Print the data below exactly, but only the lines from the one containing "here it is proved" down to the one containing "noncomputable section", inclusive.
Data for processing Start Marker
import Summits.CriticalPhenomena.PercolationContinuityZ3.Theorems.PercNearOneGluingNoHeavyLowerTailKernelRows
import HarnessLib

/-!
# Kernel rows, Gladkov–Zimin cone form

Helper file for crux `stmt-CriticalPhenomena-4575` (`NoHeavyLowerTail`), new-inequality factory seat
`prim-ineq-gen-1` (gen 2); companion of `PercNearOneGluingNoHeavyLowerTailKernelRows.lean`.  Everything here
is PROVED.

**Theorem (`prodBernoulli_gzRow`).**  `μ = prodBernoulli p` on `Set ι` (`ι` finite), `Q` a finite preorder,
`λ : Set ι → Q` monotone, `m x = μ(λ = x)`, and `κ : Q → Q → ℝ` ANY kernel submodular on comparable rectangles
(`κ a₁ b₁ + κ a₀ b₀ ≤ κ a₁ b₀ + κ a₀ b₁` for `a₀ ≤ a₁`, `b₀ ≤ b₁`; no sign hypothesis).  Then
`Σ_x κ(x,x) m(x) ≤ Σ_{x,y} κ(x,y) m(x) m(y)`, i.e. with `A = −κ` ("cover-supermodular"):
`(Σ m)·Σ_a A_aa m_a − mᵀ A m = ⟨A, (Σm) diag(m) − m mᵀ⟩ ≥ 0`.
For `Q` = set partitions of marked vertices ordered by coarsening and `λ` = partition into open clusters
this is exactly the "GZ cone" of quadratic rows of the wf3lp / gz certificate lanes
(run/shared/lean/ttrl/gz/README.md §0, re-derived there on paper from Gladkov–Zimin, arXiv:2404.08873, §4);
here it is proved in Lean for arbitrary monotone statistics of product measures.  Proof: the induction of the
companion file; the diagonal term is affine along each section segment and the base case is an equality.
-/

noncomputable section

namespace Summit.CriticalPhenomena.PercolationContinuityZ3.Theorems


namespace KernelRows

open MeasureTheory Finset Literature.Probability.LatticeModels Literature.Probability.Percolation
open Literature.Probability.LatticeModels.StrongHarris

variable {ι : Type*} {Q : Type*} [Fintype Q] (κ : Q → Q → ℝ)

/-- **Gladkov–Zimin cone rows for cylinder statistics.**  For `μ = prodBernoulli p`, a monotone statistic
`λ : Set ι → Q` (finite preorder `Q`) with fibres determined by the finite set `F`, and ANY kernel `κ`
submodular on comparable rectangles: `Σ_x κ(x,x) μ(λ=x) ≤ Σ_{x,y} κ(x,y) μ(λ=x) μ(λ=y)`.
[new Lean; statement = the dual form of the GZ cone, cf. Gladkov–Zimin arXiv:2404.08873 §4] -/
theorem prodBernoulli_gzRow_of_determinedBy [DecidableEq Q] [Preorder Q] (p : ι → unitInterval)
    (hsub : ∀ a₀ a₁ b₀ b₁ : Q, a₀ ≤ a₁ → b₀ ≤ b₁ → κ a₁ b₁ + κ a₀ b₀ ≤ κ a₁ b₀ + κ a₀ b₁)
    (F : Finset ι) :
    ∀ lam : Set ι → Q, (∀ ⦃ω ω' : Set ι⦄, ω ⊆ ω' → lam ω ≤ lam ω') →
      (∀ q, DeterminedBy (lam ⁻¹' {q}) (↑F : Set ι)) →
      ∑ x, κ x x * (prodBernoulli p).real (lam ⁻¹' {x}) ≤
        qform κ (fun x => (prodBernoulli p).real (lam ⁻¹' {x}))
          (fun x => (prodBernoulli p).real (lam ⁻¹' {x})) := by
  classical
  induction F using Finset.induction_on with
  | empty =>
    intro lam _ hdet
    have hconst : ∀ ω, lam ω = lam ∅ := by
      intro ω
      have h := (determinedBy_iff _ _).1 (hdet (lam ∅)) ∅ ω (by simp)
      simpa using h
    have hm : (fun x => (prodBernoulli p).real (lam ⁻¹' {x})) = Pi.single (lam ∅) (1 : ℝ) := by
      ext x
      by_cases hx : x = lam ∅
      · subst hx
        have : lam ⁻¹' {lam ∅} = Set.univ := by
          ext ω; simp [hconst ω]
        rw [this]; simp
      · have : lam ⁻¹' {x} = ∅ := by
          ext ω; simp only [Set.mem_preimage, Set.mem_singleton_iff, Set.mem_empty_iff_false,
            iff_false]; rw [hconst ω]; exact Ne.symm hx
        rw [this]; simp [hx]
    have hlin : ∑ x, κ x x * (prodBernoulli p).real (lam ⁻¹' {x}) = κ (lam ∅) (lam ∅) := by
      have : ∀ x, κ x x * (prodBernoulli p).real (lam ⁻¹' {x}) =
          κ x x * (Pi.single (lam ∅) (1 : ℝ) : Q → ℝ) x := fun x => by rw [← hm]
      simp_rw [this]
      simp [Pi.single_apply]
    rw [hlin, hm, qform_single]
  | insert e F' he ih =>
    intro lam hmono hdet
    set μ := prodBernoulli p with hμ
    set lam1 : Set ι → Q := fun ω => lam (insert e ω) with hlam1
    set lam0 : Set ι → Q := fun ω => lam (ω \ {e}) with hlam0
    have hmono1 : ∀ ⦃ω ω' : Set ι⦄, ω ⊆ ω' → lam1 ω ≤ lam1 ω' :=
      fun ω ω' h => hmono (Set.insert_subset_insert h)
    have hmono0 : ∀ ⦃ω ω' : Set ι⦄, ω ⊆ ω' → lam0 ω ≤ lam0 ω' :=
      fun ω ω' h => hmono fun x hx => ⟨h hx.1, hx.2⟩
    have hdet1 : ∀ q, DeterminedBy (lam1 ⁻¹' {q}) (↑F' : Set ι) :=
      fun q => determinedBy_preimage_insert (hdet q)
    have hdet0 : ∀ q, DeterminedBy (lam0 ⁻¹' {q}) (↑F' : Set ι) :=
      fun q => determinedBy_preimage_sdiff (hdet q)
    set m1 : Q → ℝ := fun x => μ.real (lam1 ⁻¹' {x}) with hm1
    set m0 : Q → ℝ := fun x => μ.real (lam0 ⁻¹' {x}) with hm0
    have ih1 : ∑ x, κ x x * m1 x ≤ qform κ m1 m1 := ih lam1 hmono1 hdet1
    have ih0 : ∑ x, κ x x * m0 x ≤ qform κ m0 m0 := ih lam0 hmono0 hdet0
    set t : ℝ := (p e : ℝ) with ht
    have ht0 : 0 ≤ t := (p e).2.1
    have ht1 : t ≤ 1 := (p e).2.2
    have hdecx : ∀ x, μ.real (lam ⁻¹' {x}) = m0 x + t * (m1 x - m0 x) := by
      intro x
      have := real_eq_preimage_insert_add_preimage_sdiff p e (hdet x)
      simp only [hm0, hm1, hlam0, hlam1]
      rw [hμ] at *
      rw [this]
      simp only [Set.preimage_preimage]
      ring
    have hdec : (fun x => μ.real (lam ⁻¹' {x})) = m0 + t • (m1 - m0) := by
      ext x; rw [hdecx x]; simp
    -- transition masses (as in `prodBernoulli_kernelRow_of_determinedBy`)
    set τ : Q → Q → ℝ := fun u v => μ.real (lam0 ⁻¹' {u} ∩ lam1 ⁻¹' {v}) with hτ
    have hmeas : ∀ u v, MeasurableSet (lam0 ⁻¹' {u} ∩ lam1 ⁻¹' {v}) := fun u v =>
      ((hdet0 u).measurableSet_of_finset).inter ((hdet1 v).measurableSet_of_finset)
    have hτnn : ∀ u v, 0 ≤ τ u v := fun u v => measureReal_nonneg
    have hτle : ∀ u v, τ u v ≠ 0 → u ≤ v := by
      intro u v hne
      by_contra hle
      apply hne
      have : lam0 ⁻¹' {u} ∩ lam1 ⁻¹' {v} = ∅ := by
        ext ω
        simp only [Set.mem_inter_iff, Set.mem_preimage, Set.mem_singleton_iff,
          Set.mem_empty_iff_false, iff_false, not_and]
        intro hu hv
        apply hle
        rw [← hu, ← hv]
        exact hmono fun x hx => Set.mem_insert_of_mem _ hx.1
      simp [hτ, this]
    set pr : Set ι → Q × Q := fun ω => (lam0 ω, lam1 ω) with hpr
    have hfib : ∀ z : Q × Q, pr ⁻¹' {z} = lam0 ⁻¹' {z.1} ∩ lam1 ⁻¹' {z.2} := by
      intro z; ext ω; simp [hpr, Prod.ext_iff]
    have hm0sum : ∀ u, m0 u = ∑ v, τ u v := by
      intro u
      have hs := sum_measureReal_preimage_singleton (μ := μ) ({u} ×ˢ (univ : Finset Q))
        (f := pr) (fun z _ => by rw [hfib]; exact hmeas _ _)
      rw [sum_product] at hs
      simp only [sum_singleton] at hs
      have e1 : pr ⁻¹' (↑({u} ×ˢ (univ : Finset Q)) : Set (Q × Q)) = lam0 ⁻¹' {u} := by
        ext ω; simp [hpr, eq_comm]
      rw [e1] at hs
      rw [hm0]
      simp only
      rw [← hs]
      exact sum_congr rfl fun v _ => by rw [hfib]
    have hm1sum : ∀ v, m1 v = ∑ u, τ u v := by
      intro v
      have hs := sum_measureReal_preimage_singleton (μ := μ) ((univ : Finset Q) ×ˢ {v})
        (f := pr) (fun z _ => by rw [hfib]; exact hmeas _ _)
      rw [sum_product] at hs
      simp only [sum_singleton] at hs
      have e1 : pr ⁻¹' (↑((univ : Finset Q) ×ˢ {v}) : Set (Q × Q)) = lam1 ⁻¹' {v} := by
        ext ω; simp [hpr, eq_comm]
      rw [e1] at hs
      rw [hm1]
      simp only
      rw [← hs]
      exact sum_congr rfl fun u _ => by rw [hfib]
    have hΔ : m1 - m0 = fun x => ∑ u, τ u x - ∑ v, τ x v := by
      ext x; simp only [Pi.sub_apply]; rw [hm1sum, hm0sum]
    have hneg : qform κ (m1 - m0) (m1 - m0) ≤ 0 := by
      rw [hΔ]; exact qform_transition_nonpos κ hsub τ hτnn hτle
    -- the linear term is affine along the segment
    have hlin : ∑ x, κ x x * μ.real (lam ⁻¹' {x}) =
        (1 - t) * ∑ x, κ x x * m0 x + t * ∑ x, κ x x * m1 x := by
      rw [mul_sum, mul_sum, ← sum_add_distrib]
      refine sum_congr rfl fun x _ => ?_
      rw [hdecx x]; ring
    rw [hlin, hdec, qform_segment]
    have h3 : 0 ≤ (t ^ 2 - t) * qform κ (m1 - m0) (m1 - m0) :=
      mul_nonneg_of_nonpos_of_nonpos (by nlinarith) hneg
    nlinarith [mul_le_mul_of_nonneg_left ih0 (by linarith : (0:ℝ) ≤ 1 - t),
      mul_le_mul_of_nonneg_left ih1 ht0, h3]

/-- **Gladkov–Zimin cone rows, finite index type.**  For `μ = prodBernoulli p` (`ι` finite), a monotone
statistic `λ : Set ι → Q` into a finite preorder, and any kernel `κ` submodular on comparable rectangles:
`Σ_x κ(x,x) μ(λ=x) ≤ Σ_{x,y} κ(x,y) μ(λ=x) μ(λ=y)`.  With `Q` = set partitions of marked vertices ordered by
coarsening and `λ` = "partition into open clusters", these are exactly the rows of the GZ cone of the
wf3lp/gz certificate lanes (`A = −κ` cover-supermodular: `(Σm) Σ_a A_aa m_a − mᵀ A m ≥ 0`). [new Lean] -/
theorem prodBernoulli_gzRow [Finite ι] [DecidableEq Q] [Preorder Q] (p : ι → unitInterval)
    (hsub : ∀ a₀ a₁ b₀ b₁ : Q, a₀ ≤ a₁ → b₀ ≤ b₁ → κ a₁ b₁ + κ a₀ b₀ ≤ κ a₁ b₀ + κ a₀ b₁)
    (lam : Set ι → Q) (hmono : ∀ ⦃ω ω' : Set ι⦄, ω ⊆ ω' → lam ω ≤ lam ω') :
    ∑ x, κ x x * (prodBernoulli p).real (lam ⁻¹' {x}) ≤
      ∑ x, ∑ y, κ x y * ((prodBernoulli p).real (lam ⁻¹' {x}) * (prodBernoulli p).real (lam ⁻¹' {y})) := by
  classical
  haveI := Fintype.ofFinite ι
  have hall : ∀ X : Set (Set ι), DeterminedBy X (↑(Finset.univ : Finset ι) : Set ι) := fun X => by
    rw [determinedBy_iff]; intro ω ω' h; simp only [Finset.coe_univ, Set.inter_univ] at h; rw [h]
  exact prodBernoulli_gzRow_of_determinedBy κ p hsub Finset.univ lam hmono fun q => hall _

end KernelRows

end Summit.CriticalPhenomena.PercolationContinuityZ3.Theorems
Data for processing End Marker
— The completed task —
here it is proved in Lean for arbitrary monotone statistics of product measures.  Proof: the induction of the
companion file; the diagonal term is affine along each section segment and the base case is an equality.
-/

noncomputable section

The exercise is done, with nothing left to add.